Specialization Program Content: (Knowledge Units)

Universities must offer two Specialization KUs and CAE-Cyber Operations Advanced students must complete one Specialization KU and a thesis/dissertation or institutional equivalent in a cyber operations topic.

Specialized Cyber Operations KUs

Specialization KUs are intended to allow an applicant institution to focus on and increase the depth covered in topics of relevance to cyber operations. As with the Core KUs, heavy experiential, hands-on learning is required for the Specialized KUs. While any of the base knowledge units covered in a typical undergraduate offering may be pursued, these knowledge units are intended to allow creativity on the part of the applicant institution to recognize and advance the state of the art in cyber operations. Listed below are some possibilities but this list is representative and is not restrictive.
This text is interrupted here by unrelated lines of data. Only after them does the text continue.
import Mathlib.Analysis.SpecificLimits.Basic
import Mathlib.Topology.Algebra.Order.Field
import Mathlib.Topology.Sequences
import Mathlib.Data.Nat.Log
import Mathlib.Order.Filter.AtTopBot.Finite
import HarnessLib

/-!
# Dyadic normal form of a mesh sequence (stub `stub_meshNormalForm` of line `Sketch`)

Crux `DyadicLatticeBetaLaw` (stmt-CriticalPhenomena-18183, route `DyadicBetaRigidity` of
`CardyFormulaZ2`), line `Sketch` (skeleton `Cruxes/DyadicLatticeBetaLaw/Lines/Sketch.lean`).
Bond-`ℤ²` crossing probabilities are exactly dilation covariant, so a general mesh sequence
`u n → 0⁺` is reduced to DYADIC ladders by writing `u = c · 2^(-m)` with `c` in a compact window.
This file is the pure real-analysis normal form behind that reduction (registered support stub
`stub_meshNormalForm`): every sequence `u n → 0⁺` (i.e. `Tendsto u atTop (𝓝[>] 0)`) has a
subsequence `u ∘ ψ` with `u (ψ n) = c n / 2 ^ (m n)`, `m : ℕ → ℕ` strictly increasing, all
`c n ∈ [1/2, 1]`, and `c n → c₀ ∈ [1/2, 1]`.

Proof. Beyond some `N₀` one has `0 < u n ≤ 1`; for `t ∈ (0, 1]` put `k = ⌊t⁻¹⌋₊ ≥ 1` and
`M = Nat.log 2 k` (the dyadic exponent), so `2 ^ M ≤ k ≤ t⁻¹ < k + 1 ≤ 2 ^ (M + 1)` and the
mantissa `t · 2 ^ M ∈ (1/2, 1]`. Along the (shifted) sequence `t⁻¹ → ∞`, hence `⌊t⁻¹⌋₊ → ∞` and
`M → ∞`; `Filter.strictMono_subseq_of_tendsto_atTop` extracts a subsequence with strictly
increasing exponents and Bolzano–Weierstrass (`isCompact_Icc.tendsto_subseq`) a further one along
which the mantissae converge in `[1/2, 1]`. No definition is introduced: exponent and mantissa are
carried as the explicit expressions `Nat.log 2 ⌊t⁻¹⌋₊` and `t * 2 ^ Nat.log 2 ⌊t⁻¹⌋₊`.

References: folklore (dyadic decomposition of positive reals); context: B. Bollobás, O. Riordan,
*Percolation* (2006), Ch. 7 §7.1.
-/

noncomputable section

open Filter Set Metric Topology

namespace Summit.CriticalPhenomena.CardyFormulaZ2.Cruxes.DyadicLatticeBetaLaw.Stubs

namespace MeshNormalForm

/-- Lower dyadic bracket: `2 ^ M ≤ t⁻¹` for `0 < t ≤ 1`, `M = Nat.log 2 ⌊t⁻¹⌋₊`. [folklore] -/
theorem pow_log_floor_le_inv {t : ℝ} (ht : 0 < t) (ht1 : t ≤ 1) :
    (2 : ℝ) ^ Nat.log 2 ⌊t⁻¹⌋₊ ≤ t⁻¹ := by
  have hk : 0 < ⌊t⁻¹⌋₊ := Nat.floor_pos.2 ((one_le_inv₀ ht).2 ht1)
  calc (2 : ℝ) ^ Nat.log 2 ⌊t⁻¹⌋₊ = ((2 ^ Nat.log 2 ⌊t⁻¹⌋₊ : ℕ) : ℝ) := by push_cast; rfl
    _ ≤ (⌊t⁻¹⌋₊ : ℝ) := by exact_mod_cast Nat.pow_log_le_self 2 hk.ne'
    _ ≤ t⁻¹ := Nat.floor_le (inv_nonneg.2 ht.le)

/-- Upper dyadic bracket: `t⁻¹ < 2 ^ (M + 1)` for every real `t`, `M = Nat.log 2 ⌊t⁻¹⌋₊`.
[folklore] -/
theorem inv_lt_pow_log_floor_succ (t : ℝ) : t⁻¹ < (2 : ℝ) ^ (Nat.log 2 ⌊t⁻¹⌋₊ + 1) := by
  have h1 : ⌊t⁻¹⌋₊ + 1 ≤ 2 ^ (Nat.log 2 ⌊t⁻¹⌋₊ + 1) := Nat.lt_pow_succ_log_self one_lt_two _
  calc t⁻¹ < (⌊t⁻¹⌋₊ : ℝ) + 1 := Nat.lt_floor_add_one _
    _ = ((⌊t⁻¹⌋₊ + 1 : ℕ) : ℝ) := by push_cast; rfl
    _ ≤ ((2 ^ (Nat.log 2 ⌊t⁻¹⌋₊ + 1) : ℕ) : ℝ) := by exact_mod_cast h1
    _ = (2 : ℝ) ^ (Nat.log 2 ⌊t⁻¹⌋₊ + 1) := by push_cast; rfl

/-- The dyadic mantissa `t * 2 ^ M` of `t ∈ (0, 1]`, `M = Nat.log 2 ⌊t⁻¹⌋₊`, lies in `[1/2, 1]`.
[folklore] -/
theorem mantissa_mem_Icc {t : ℝ} (ht : 0 < t) (ht1 : t ≤ 1) :
    t * 2 ^ Nat.log 2 ⌊t⁻¹⌋₊ ∈ Icc (1 / 2 : ℝ) 1 := by
  have h1 : t * 2 ^ Nat.log 2 ⌊t⁻¹⌋₊ ≤ t * t⁻¹ :=
    mul_le_mul_of_nonneg_left (pow_log_floor_le_inv ht ht1) ht.le
  have h2 : t * t⁻¹ < t * 2 ^ (Nat.log 2 ⌊t⁻¹⌋₊ + 1) :=
    mul_lt_mul_of_pos_left (inv_lt_pow_log_floor_succ t) ht
  rw [mul_inv_cancel₀ ht.ne'] at h1 h2
  rw [pow_succ, ← mul_assoc] at h2
  exact ⟨by linarith, h1⟩

/-- The dyadic mantissa recovers `t`: `t * 2 ^ M / 2 ^ M = t`. [folklore] -/
theorem mantissa_div_pow (t : ℝ) (M : ℕ) : t * 2 ^ M / 2 ^ M = t :=
  mul_div_cancel_right₀ t (pow_ne_zero M two_ne_zero)

/-- Along a sequence `v n → 0⁺` the dyadic exponents `Nat.log 2 ⌊(v n)⁻¹⌋₊` tend to infinity.
[folklore] -/
theorem tendsto_log_floor_inv_atTop {v : ℕ → ℝ} (hv : Tendsto v atTop (𝓝[>] (0 : ℝ))) :
    Tendsto (fun n => Nat.log 2 ⌊(v n)⁻¹⌋₊) atTop atTop := by
  have hfl : Tendsto (fun n => ⌊(v n)⁻¹⌋₊) atTop atTop :=
    tendsto_nat_floor_atTop.comp (tendsto_inv_nhdsGT_zero.comp hv)
  refine tendsto_atTop_atTop.2 fun b => ?_
  obtain ⟨N, hN⟩ := tendsto_atTop_atTop.1 hfl (2 ^ b)
  exact ⟨N, fun n hn => Nat.le_log_of_pow_le one_lt_two (hN n hn)⟩

end MeshNormalForm

open MeshNormalForm in
/-- **Dyadic normal form of a mesh sequence** (registered support stub `stub_meshNormalForm` of
crux stmt-CriticalPhenomena-18183, line `Sketch`). Every real sequence `u n → 0⁺`
(`Tendsto u atTop (𝓝[>] 0)`: `u n → 0` and eventually `u n > 0`) has a subsequence `u ∘ ψ`
of the form `u (ψ n) = c n / 2 ^ (m n)` with `m : ℕ → ℕ` strictly increasing, all mantissae
`c n ∈ [1/2, 1]`, and `c n → c₀ ∈ [1/2, 1]`. [folklore] -/
theorem stub_meshNormalForm : ∀ u : ℕ → ℝ, Tendsto u atTop (𝓝[>] (0 : ℝ)) →
    ∃ ψ : ℕ → ℕ, StrictMono ψ ∧ ∃ m : ℕ → ℕ, StrictMono m ∧ ∃ c : ℕ → ℝ, ∃ c₀ : ℝ,
      c₀ ∈ Set.Icc (1 / 2 : ℝ) 1 ∧ (∀ n, c n ∈ Set.Icc (1 / 2 : ℝ) 1) ∧
      Tendsto c atTop (𝓝 c₀) ∧ ∀ n, u (ψ n) = c n / 2 ^ (m n) := by
  intro u hu
  -- (i) beyond `N₀` the sequence lies in `(0, 1]`; shift it there
  obtain ⟨hu0, hpos⟩ := tendsto_nhdsWithin_iff.1 hu
  have hle : ∀ᶠ n in atTop, u n ≤ 1 := hu0.eventually (eventually_le_nhds one_pos)
  obtain ⟨N₀, hN₀⟩ := eventually_atTop.1 (hpos.and hle)
  set v : ℕ → ℝ := fun n => u (n + N₀)
  have hv : ∀ n, 0 < v n ∧ v n ≤ 1 := fun n => hN₀ (n + N₀) (Nat.le_add_left N₀ n)
  have hv0 : Tendsto v atTop (𝓝[>] (0 : ℝ)) := hu.comp (tendsto_add_atTop_nat N₀)
  -- (ii)-(iii) the dyadic exponents tend to infinity: extract strictly increasing exponents
  obtain ⟨φ₁, hφ₁, hMφ₁⟩ := strictMono_subseq_of_tendsto_atTop (tendsto_log_floor_inv_atTop hv0)
  -- (iv) Bolzano–Weierstrass on the mantissae in `[1/2, 1]`
  obtain ⟨c₀, hc₀, φ₂, hφ₂, hlim⟩ := isCompact_Icc.tendsto_subseq
    (x := fun n => v (φ₁ n) * 2 ^ Nat.log 2 ⌊(v (φ₁ n))⁻¹⌋₊)
    fun n => mantissa_mem_Icc (hv (φ₁ n)).1 (hv (φ₁ n)).2
  -- (v) assemble: `ψ = N₀ + φ₁ ∘ φ₂`, exponents and mantissae along `φ₁ ∘ φ₂`
  refine ⟨fun n => φ₁ (φ₂ n) + N₀, fun a b hab => Nat.add_lt_add_right (hφ₁ (hφ₂ hab)) N₀,
    fun n => Nat.log 2 ⌊(v (φ₁ (φ₂ n)))⁻¹⌋₊, fun a b hab => hMφ₁ (hφ₂ hab),
    fun n => v (φ₁ (φ₂ n)) * 2 ^ Nat.log 2 ⌊(v (φ₁ (φ₂ n)))⁻¹⌋₊, c₀, hc₀,
    fun n => mantissa_mem_Icc (hv _).1 (hv _).2, hlim, fun n => ?_⟩
  rw [mantissa_div_pow]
  • S.1 Specialization: Reverse Engineering

    Example topics are as follows:

    • Automated Malware Analysis
    • Embedded System Reverse Engineering
    • Hardware Reverse Engineering
    • SCADA/ICS Reverse Engineering
    • Obfuscated Malware Analysis

  • S.2 Specialization: Operating Systems Security

    Example topics are as follows:

    • Security of operating systems with a focus on exploitation of operating systems.
    • Distributed Operating Systems
      • Communication
      • Synchronization (MP, RPC)
      • Scalability
      • Scheduling
      • Security in Distributed Systems
      • Transactions
      • Deadlock Handling
      • Distributed File Systems
      • Fault Tolerance
      • Security
      • Distributed file systems
      • Message passing
      • Distributed job management
      • Parallel programming languages
      • Distributed monitoring
    • Technologies such as Containerization

  • S.3 Specialization: Cell/Mobile

    Example topics are as follows:

    • Baseband processor
    • Mobile OS
    • Modern Telephony Networks (VOIP and SIP)
    • M2M and D2D
    • Cloud-RAN

  • S.4 Specialization: RF Analysis

    Example topics are as follows:

    • Radio signal analysis and manipulation
    • Smart Meter Analysis
    • Unmanned autonomous systems (C2, Telemetry)
    • Jamming/spoofing GPS
    • Applications of SDR

  • S.5 Specialization: Internet of Things

    Example topics are as follows:

    • IoT Protocols, system architectures, device architectures
    • Security Challenges within IoT Systems
    • Network Layers of IoT Architecture
    • Command and Control of IoT Devices
    • IoT System/Component/Hardware/Reverse Engineering
    • Reverse Engineering IoT Protocols
    • IoT Device Integration and Interoperability
    • IoT and Mobility (Consequences of integration of IoT Components in Mobile Platforms, etc.)
    • Open vs. Proprietary Platforms and Standards
    • Unique Operational Environments for IoT Devices
    • IoT Data Analytics

  • S.6 Specialization: Software Defined Networking

    Example topics are as follows:

    • SDN implementation strategies in different areas (data center, over wide area, wireless, optical transport, carrier networks)
    • Virtual Networking and connection with Network Functions Virtualization (NFV)
    • Engineering Deep Dive with lessons learned through implementing SDN on a network.
    • Secure monitoring of SDN using network defense solutions.
    • Internet exchange Point and how to efficiently carry high bandwidth traffic such as video.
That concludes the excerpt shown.